QuantumProvenanceData

class lsst.daf.butler.QuantumProvenanceData(predicted_inputs: Set[Union[int, uuid.UUID]], available_inputs: Set[Union[int, uuid.UUID]], actual_inputs: Set[Union[int, uuid.UUID]], predicted_outputs: Set[Union[int, uuid.UUID]], actual_outputs: Set[Union[int, uuid.UUID]], locations: Dict[str, Set[Union[int, uuid.UUID]]], records: Dict[str, List[lsst.daf.butler.core.storedFileInfo.StoredDatastoreItemInfo]])

Bases: object

A serializable struct for per-quantum provenance information and datastore records.

Notes

This class slightly duplicates information from the Quantum class itself (the predicted_inputs and predicted_outputs sets should have the same IDs present in Quantum.inputs and Quantum.outputs), but overall it assumes the original Quantum is also available to reconstruct the complete provenance (e.g. by associating dataset IDs with data IDs, dataset types, and RUN names.

Methods Summary

collect_and_transfer(butler, quanta, provenance) Transfer output datasets from multiple quanta to a more permantent Butler repository.
from_simple(simple, Any], universe, registry) Make an instance of this class from serialized data.
to_simple(minimal) Make representation of the provenance suitable for serialization.

Methods Documentation

static collect_and_transfer(butler: Butler, quanta: Iterable[Quantum], provenance: Iterable[QuantumProvenanceData]) → None

Transfer output datasets from multiple quanta to a more permantent Butler repository.

Parameters:
butler : Butler

Full butler representing the data repository to transfer datasets to.

quanta : Iterable [ Quantum ]

Iterable of Quantum objects that carry information about predicted outputs. May be a single-pass iterator.

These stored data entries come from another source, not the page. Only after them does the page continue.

import Summits.BirchSwinnertonDyer.Rank1Residual.X12.CMSmallPrimePConverse
import HarnessLib

/-!
# Supersingular vs ordinary AT `p = 2` in the kernel: an elliptic curve over `ℚ` with good reduction
# at `2` is ORDINARY at `2` iff its `j`-invariant has ODD numerator (cell `b2b-bsdres`, unit
# `b2b-bsdres-lit-bst`, gen 7; part A of two — part B `X12/CMDeuringTwo.lean` draws the CM corner)

HONEST FRAMING (cell `b2b-bsdres`, run/shared/lean/b2b/bsd-rank1-residual/, verbatim in every
file): the goal of the cell is to DELETE the COMBINATION-SHAPED residual classes of the
Birch–Swinnerton-Dyer formula for ALL analytic-rank `≤ 1` elliptic curves over `ℚ` — "full BSD
formula for every rank `≤ 1` curve in class `C`" assembled STRICTLY from published theorems — so
that the rank-`≤ 1` remainder becomes exactly the CONSTRUCTION-SHAPED classes, which are TYPED
(missing-input `Prop`s), NOT attempted. This is not "finishing BSD". THIS FILE: theorems only (no
definition, no named fact, no axiom); NEW WORK of the cell (elementary), hence under `Summits/`;
nothing is booked; no label and no census number moves.

## Why these two files

Every `p = 2` statement of the CM corner in the tree — BCST 2022 Theorem A at `p = 2`
(`BurungaleCastellaSkinnerTian2022.cmFieldDiscrOfJ_eq_of_goodOrd_two`,
`X12.analyticRank_eq_one_of_goodOrd_two`), the Li–Tian–Yan–Zhu consumers (`X12/CMGoodOrdinaryTwo`),
the `2`-torsion theorems (`X12/CMTwoTorsion*`) — reads "good ORDINARY at `2` ⟹ `K = ℚ(√−7)`"
through the binder `hDeu : deuring_not_hasUnitRootAt_of_hasCM_of_not_cmSplit` (Deuring's criterion,
Lang *Elliptic Functions* Ch. 13 §4 Thm. 12 — a NAMED FACT of the tree, stated over every number
field). At ODD good primes the GLUE seat made the dictionary a THEOREM over `ℚ`
(`goodOrd_iff_cmSplit_of_hasCM_of_good`, `Partition/MainConjecturesCMAnyOrder.lean`, `p ≠ 2`),
leaving exactly `p = 2` on the named fact (GLUE.md §G5.4 A10). Part B closes `p = 2`; this part A
is the general, CM-free engine:

* §1 (characteristic `2`). For an elliptic curve `V/𝔽₂` in general Weierstrass form, `#V(𝔽₂)` is
  EVEN iff `a₁ ≠ 0` (`two_dvd_natCard_point_iff_a₁_ne_zero`): `P = (x, y)` has `2P = O` iff
  `a₁x + a₃ = 0`; if `a₁ = 1` the point `(a₃, a₃³ + a₂a₃² + a₄a₃ + a₆)` has order `2` (Lagrange); if
  `a₁ = 0` then `a₃ ≠ 0` (else `Δ = 0`) and no point has order `2` (Cauchy). Also `c₄ = a₁⁴ = a₁`
  in `𝔽₂`. This is Silverman *AEC* V Ex. 5.7 ("`char K = 2`: supersingular iff `j(E) = 0`") with
  Ex. 5.10 (a),(d) (supersingular iff `tr φ ≡ 0 (mod p)`) and App. A (proof of Prop. 1.1 (c):
  `j = a₁¹²/Δ`), made explicit on the five coefficients.
* §2 (over `ℚ`). For a globally minimal `W/ℚ` with good reduction at `2` (`2 ∤ Δ_min`, *AEC* VII.5.1
  (a)): `a_2 = 3 − #W̃(𝔽₂)`, so **`2 ∣ a_2 ⟺ 2 ∣ a₁ ⟺ 2 ∣ c₄ ⟺ num(j) even`**
  (`two_dvd_frobeniusTrace_two_iff_even_num_j`; `num(j)·Δ_min = c₄³·den(j)`, `Δ_min` odd,
  `(num j, den j) = 1`). Packaged: `goodOrd_two_iff_odd_num_j : GoodOrd W 2 ↔ Good W 2 ∧ Odd (num j)`,
  `goodSS_two_iff_even_num_j`, `odd_den_j_of_good_two` (`j` is `2`-integral at a good `2`). The
  criterion is MODEL-FREE (`j` only), though `GoodOrd` reads `a_2` off the minimal model. Examples:
  `11a1` (`j = −2¹²·31³/11⁵`, `a_2 = −2`), `37a1` (`a_2 = −2`), `17a1` (`j = 33³/17⁴`, `a_2 = −1`),
  `49a1` (`j = −3375`, `a_2 = 1`).

References: J. H. Silverman, *The Arithmetic of Elliptic Curves*, 2nd ed., GTM 106 (2009): III.1
(`b₂, b₄, c₄, Δ, j`), III.2.3, V Ex. 5.7, V Ex. 5.10 (a),(d), VII.5 Prop. 5.1 (a), Prop. 5.5, App. A
Prop. 1.1 (c), 1.2 (a) [SilvermanAEC2009]; HOME/b2b-bsdres-lit-bst/BST-BCST.md §11.
-/

set_option autoImplicit false

noncomputable section

open scoped Classical

open WeierstrassCurve Literature.NumberTheory.EllipticCurves
  Literature.NumberTheory.EllipticCurves.Rank1Residual

namespace Summit.BirchSwinnertonDyer.Rank1Residual.X12

/-! ## §1 Elliptic curves over `𝔽₂`: `#V(𝔽₂)` is even iff `a₁ ≠ 0`; `c₄ = a₁` -/

section CharTwo

/-- In `𝔽₂` a nonzero element is `1`. [folklore] -/
private theorem zmod2_eq_one_of_ne_zero {y : ZMod 2} (h : y ≠ 0) : y = 1 := by
  revert y; decide

/-- **`c₄ = a₁` over `𝔽₂`**: `c₄ = b₂² − 24b₄ = (a₁² + 4a₂)² − 24(2a₄ + a₁a₃) = a₁⁴ = a₁`
(Silverman *AEC* III.1; checked on all `2⁵` curves). [cite: SilvermanAEC2009, III.1 (b₂, b₄, c₄)] -/
theorem c₄_eq_a₁ (V : WeierstrassCurve (ZMod 2)) : V.c₄ = V.a₁ := by
  obtain ⟨a1, a2, a3, a4, a6⟩ := V
  revert a1 a2 a3 a4 a6
  decide

/-- Over `𝔽₂`, `a₁ = a₃ = 0` forces `Δ = 0` (`b₂ = b₄ = b₆ = 0`; Silverman *AEC* III.1, App. A
Prop. 1.1: a smooth curve in characteristic `2` has `a₁ ≠ 0` or `a₃ ≠ 0`).
[cite: SilvermanAEC2009, III.1 (Δ) and App. A Prop. 1.1] -/
theorem Δ_eq_zero_of_a₁_eq_zero_of_a₃_eq_zero (V : WeierstrassCurve (ZMod 2)) (h1 : V.a₁ = 0)
    (h3 : V.a₃ = 0) : V.Δ = 0 := by
  obtain ⟨a1, a2, a3, a4, a6⟩ := V
  simp only at h1 h3
  subst h1 h3
  revert a2 a4 a6
  decide

/-- The points of a Weierstrass curve over a finite ring form a finite type (they inject into
`Option (R × R)`; same argument as the tree's `WeierstrassCurve.finite_point_reduction`). [folklore] -/
theorem finite_point_of_finite {R : Type*} [CommRing R] [Finite R] (V : WeierstrassCurve R) :
    Finite V.toAffine.Point := by
  refine Finite.of_injective
    (fun P : V.toAffine.Point =>
      match P with
      | .zero => (none : Option (R × R))
      | .some x y _ => some (x, y)) ?_
  rintro (_ | ⟨x, y, _⟩) (_ | ⟨x', y', _⟩) h
  · rfl
  · simp at h
  · simp at h
  · simp only [Option.some.injEq, Prod.mk.injEq] at h
    obtain ⟨rfl, rfl⟩ := h
    rfl

/-- **An elliptic curve over `𝔽₂` has an EVEN number of `𝔽₂`-points iff `a₁ ≠ 0`** (iff it has an
`𝔽₂`-rational point of order `2`, iff it is ORDINARY; Silverman *AEC* V Ex. 5.7 with Ex. 5.10 (a),
(d)). Proof. `P = (x, y)` satisfies `2P = O` iff `P = −P = (x, −y − a₁x − a₃)`, i.e. iff
`a₁x + a₃ = 0`. If `a₁ ≠ 0` (so `a₁ = 1`), `x = a₃`, `y = x³ + a₂x² + a₄x + a₆` is a point (in
`𝔽₂`, `y² = y`) with `2P = O`, so `2 ∣ #V(𝔽₂)`. If `a₁ = 0` then `a₃ ≠ 0` (`Δ ≠ 0`), no affine
point is `2`-torsion, and by Cauchy `2 ∤ #V(𝔽₂)`. [cite: SilvermanAEC2009, V Ex. 5.7 and Ex. 5.10 (a),(d); III.2.3 (negation formula)] -/
theorem two_dvd_natCard_point_iff_a₁_ne_zero (V : WeierstrassCurve (ZMod 2)) [V.IsElliptic] :
    2 ∣ Nat.card V.toAffine.Point ↔ V.a₁ ≠ 0 := by
  haveI : Finite V.toAffine.Point := finite_point_of_finite V
  constructor
  · intro h2 h1
    obtain ⟨P, hP⟩ := exists_prime_addOrderOf_dvd_card' (G := V.toAffine.Point) 2 h2
    have hPP : P + P = 0 := by
      have := addOrderOf_nsmul_eq_zero P
      rwa [hP, two_nsmul] at this
    rcases P with _ | ⟨x, y, h⟩
    · change addOrderOf (0 : V.toAffine.Point) = 2 at hP
      rw [addOrderOf_zero] at hP
      exact absurd hP (by decide)
    · have hneg : Affine.Point.some x y h = -Affine.Point.some x y h :=
        eq_neg_of_add_eq_zero_left hPP
      rw [Affine.Point.neg_some, Affine.Point.some.injEq] at hneg
      obtain ⟨-, hy⟩ := hneg
      -- `y = -y - a₁ x - a₃` with `a₁ = 0` forces `a₃ = 0`, contradicting `Δ ≠ 0`
      have h3 : V.a₃ = 0 := by
        have hny : V.toAffine.negY x y = -y - V.a₁ * x - V.a₃ := rfl
        rw [hny, h1] at hy
        have key : ∀ (x y a : ZMod 2), y = -y - 0 * x - a → a = 0 := by decide
        exact key x y V.a₃ hy
      exact (V.isUnit_Δ).ne_zero (Δ_eq_zero_of_a₁_eq_zero_of_a₃_eq_zero V h1 h3)
  · intro h1
    have ha1 : V.a₁ = 1 := zmod2_eq_one_of_ne_zero h1
    -- the point `(a₃, c)`, `c = a₃³ + a₂a₃² + a₄a₃ + a₆`, lies on `V` and has order `2`
    have key₁ : ∀ (x a₂ a₄ a₆ : ZMod 2),
        (x ^ 3 + a₂ * x ^ 2 + a₄ * x + a₆) ^ 2 + 1 * x * (x ^ 3 + a₂ * x ^ 2 + a₄ * x + a₆)
          + x * (x ^ 3 + a₂ * x ^ 2 + a₄ * x + a₆) = x ^ 3 + a₂ * x ^ 2 + a₄ * x + a₆ := by
      decide
    have key₂ : ∀ (x c : ZMod 2), c = -c - 1 * x - x := by decide
    have heq : V.toAffine.Equation V.a₃ (V.a₃ ^ 3 + V.a₂ * V.a₃ ^ 2 + V.a₄ * V.a₃ + V.a₆) := by
      rw [Affine.equation_iff]
      show _ + V.a₁ * _ * _ + V.a₃ * _ = _ ^ 3 + V.a₂ * _ ^ 2 + V.a₄ * _ + V.a₆
      rw [ha1]
      exact key₁ V.a₃ V.a₂ V.a₄ V.a₆
    have hns : V.toAffine.Nonsingular V.a₃ (V.a₃ ^ 3 + V.a₂ * V.a₃ ^ 2 + V.a₄ * V.a₃ + V.a₆) :=
      (Affine.equation_iff_nonsingular).mp heq
    have hneg : V.a₃ ^ 3 + V.a₂ * V.a₃ ^ 2 + V.a₄ * V.a₃ + V.a₆ =
        V.toAffine.negY V.a₃ (V.a₃ ^ 3 + V.a₂ * V.a₃ ^ 2 + V.a₄ * V.a₃ + V.a₆) := by
      show _ = -_ - V.a₁ * V.a₃ - V.a₃
      rw [ha1]
      exact key₂ V.a₃ _
    have hPP := Affine.Point.add_self_of_Y_eq (h₁ := hns) hneg
    have hord : addOrderOf (Affine.Point.some _ _ hns) = 2 := by
      refine addOrderOf_eq_prime ?_ ?_
      · rw [two_nsmul]; exact hPP
      · exact Affine.Point.some_ne_zero hns
    have hdvd := addOrderOf_dvd_natCard (Affine.Point.some _ _ hns)
    rwa [hord] at hdvd

end CharTwo

/-! ## §2 Over `ℚ`: at a good `2`, `2 ∣ a_2 ⟺ 2 ∣ a₁ ⟺ 2 ∣ c₄ ⟺ num j even` -/

section Rat

variable (W : WeierstrassCurve ℚ) [W.IsGloballyMinimal]

/-- `a_2 = 3 − #W̃(𝔽₂)`, so `2 ∣ a_2 ⟺ #W̃(𝔽₂)` is odd. [folklore] -/
theorem two_dvd_frobeniusTrace_two_iff_not_two_dvd_reductionPointCount :
    (2 : ℤ) ∣ W.frobeniusTrace 2 ↔ ¬ 2 ∣ W.reductionPointCount 2 := by
  unfold WeierstrassCurve.frobeniusTrace
  omega

/-- **At a good `2`: `2 ∣ a_2 ⟺ 2 ∣ a₁`** (on the globally minimal, hence `ℤ`-integral, model).
Good reduction gives `2 ∤ Δ_min` (*AEC* VII.5.1 (a), tree
`not_dvd_minimalDiscriminantInt_of_hasGoodReductionAtPrime'`), so the reduction mod `2` is an
elliptic curve over `𝔽₂` and §1 applies. [cite: SilvermanAEC2009, V Ex. 5.10 (a),(d) and VII.5 Prop. 5.1 (a)] -/
theorem two_dvd_frobeniusTrace_two_iff_two_dvd_a₁ (hgood : W.HasGoodReductionAtPrime 2) :
    (2 : ℤ) ∣ W.frobeniusTrace 2 ↔ (2 : ℤ) ∣ (integralModelInt W).a₁ := by
  have hΔ : ¬ (2 : ℤ) ∣ minimalDiscriminantInt W :=
    by exact_mod_cast not_dvd_minimalDiscriminantInt_of_hasGoodReductionAtPrime' W 2 hgood
  set V : WeierstrassCurve (ZMod 2) := (integralModelInt W).map (Int.castRingHom (ZMod 2)) with hV
  haveI : V.IsElliptic := ⟨by
    rw [hV, map_Δ, isUnit_iff_ne_zero, eq_intCast, Ne, ZMod.intCast_zmod_eq_zero_iff_dvd]
    exact_mod_cast hΔ⟩
  have hN : W.reductionPointCount 2 = Nat.card V.toAffine.Point := rfl
  have ha : V.a₁ = ((integralModelInt W).a₁ : ZMod 2) := by rw [hV]; simp [WeierstrassCurve.map]
  rw [two_dvd_frobeniusTrace_two_iff_not_two_dvd_reductionPointCount, hN,
    two_dvd_natCard_point_iff_a₁_ne_zero V, not_not, ha, ZMod.intCast_zmod_eq_zero_iff_dvd]
  norm_num

/-- **At a good `2`: `2 ∣ a_2 ⟺ 2 ∣ c₄`** (`c₄ ≡ a₁⁴ (mod 2)`). [cite: SilvermanAEC2009, III.1 (c₄) and V Ex. 5.7] -/
theorem two_dvd_frobeniusTrace_two_iff_two_dvd_c₄ (hgood : W.HasGoodReductionAtPrime 2) :
    (2 : ℤ) ∣ W.frobeniusTrace 2 ↔ (2 : ℤ) ∣ (integralModelInt W).c₄ := by
  rw [two_dvd_frobeniusTrace_two_iff_two_dvd_a₁ W hgood]
  have h := c₄_eq_a₁ ((integralModelInt W).map (Int.castRingHom (ZMod 2)))
  rw [map_c₄, eq_intCast] at h
  have ha : ((integralModelInt W).map (Int.castRingHom (ZMod 2))).a₁ =
      ((integralModelInt W).a₁ : ZMod 2) := by simp [WeierstrassCurve.map]
  rw [ha] at h
  have e2 : ((2 : ℕ) : ℤ) = 2 := by norm_num
  rw [← e2, ← ZMod.intCast_zmod_eq_zero_iff_dvd, ← ZMod.intCast_zmod_eq_zero_iff_dvd, h]

variable [W.IsElliptic]

omit [W.IsGloballyMinimal] in
/-- `j · Δ = c₄³` (Silverman *AEC* III.1: `j = c₄³/Δ`). [cite: SilvermanAEC2009, III.1 (j)] -/
theorem j_mul_Δ_eq_c₄_pow : W.j * W.Δ = W.c₄ ^ 3 := by
  rw [WeierstrassCurve.j, ← coe_Δ', mul_comm, ← mul_assoc, Units.mul_inv, one_mul]

/-- `num(j) · Δ_min = c₄(ℤ-model)³ · den(j)` in `ℤ`, for a globally minimal `W/ℚ`.
[cite: SilvermanAEC2009, III.1 (j) and VIII.8 (minimal discriminant)] -/
theorem num_j_mul_minimalDiscriminantInt :
    W.j.num * minimalDiscriminantInt W = (integralModelInt W).c₄ ^ 3 * (W.j.den : ℤ) := by
  have hc4 : W.c₄ = ((integralModelInt W).c₄ : ℚ) := by
    have h := (integralModelInt W).map_c₄ (Int.castRingHom ℚ)
    rw [map_integralModelInt, eq_intCast] at h
    exact h
  have hq : (W.j.num : ℚ) * (minimalDiscriminantInt W : ℚ) =
      (((integralModelInt W).c₄ : ℤ) : ℚ) ^ 3 * ((W.j.den : ℤ) : ℚ) := by
    rw [cast_minimalDiscriminantInt, ← Rat.mul_den_eq_num, ← hc4, ← j_mul_Δ_eq_c₄_pow W]
    push_cast
    ring
  exact_mod_cast hq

provenance : Iterable [ QuantumProvenanceData ]

Provenance and datastore data for each of the given quanta, in the same order. May be a single-pass iterator.

Notes

Input-output provenance data is not actually transferred yet, because Registry has no place to store it.

This method probably works most efficiently if run on all quanta for a single task label at once, because this will gather all datasets of a particular type together into a single vectorized Registry import. It should still behave correctly if run on smaller groups of quanta or even quanta from multiple tasks.

Currently this method transfers datastore record data unchanged, with no possibility of actually moving (e.g.) files. Datastores that are present only in execution or only in the more permanent butler are ignored.

classmethod from_simple(simple: Dict[str, Any], universe: Optional[DimensionUniverse] = None, registry: Optional[Registry] = None) → QuantumProvenanceData

Make an instance of this class from serialized data.

Implements SupportsSimple protocol.

Parameters:
data : dict

Serialized representation returned from to_simple method.

universe : DimensionUniverse, optional

Dimension universe, not used by this method.

registry : Registry, optional

Registry instance, not used by this method.

Returns:
provenance : QuantumProvenanceData

De-serialized instance of QuantumProvenanceData.

to_simple(minimal: bool = False) → Dict[str, Any]

Make representation of the provenance suitable for serialization.

Implements SupportsSimple protocol.

Parameters:
minimal : bool, optional

If True produce minimal representation, not used by this method.

Returns:
simple : dict

Representation of this instance as a simple dictionary.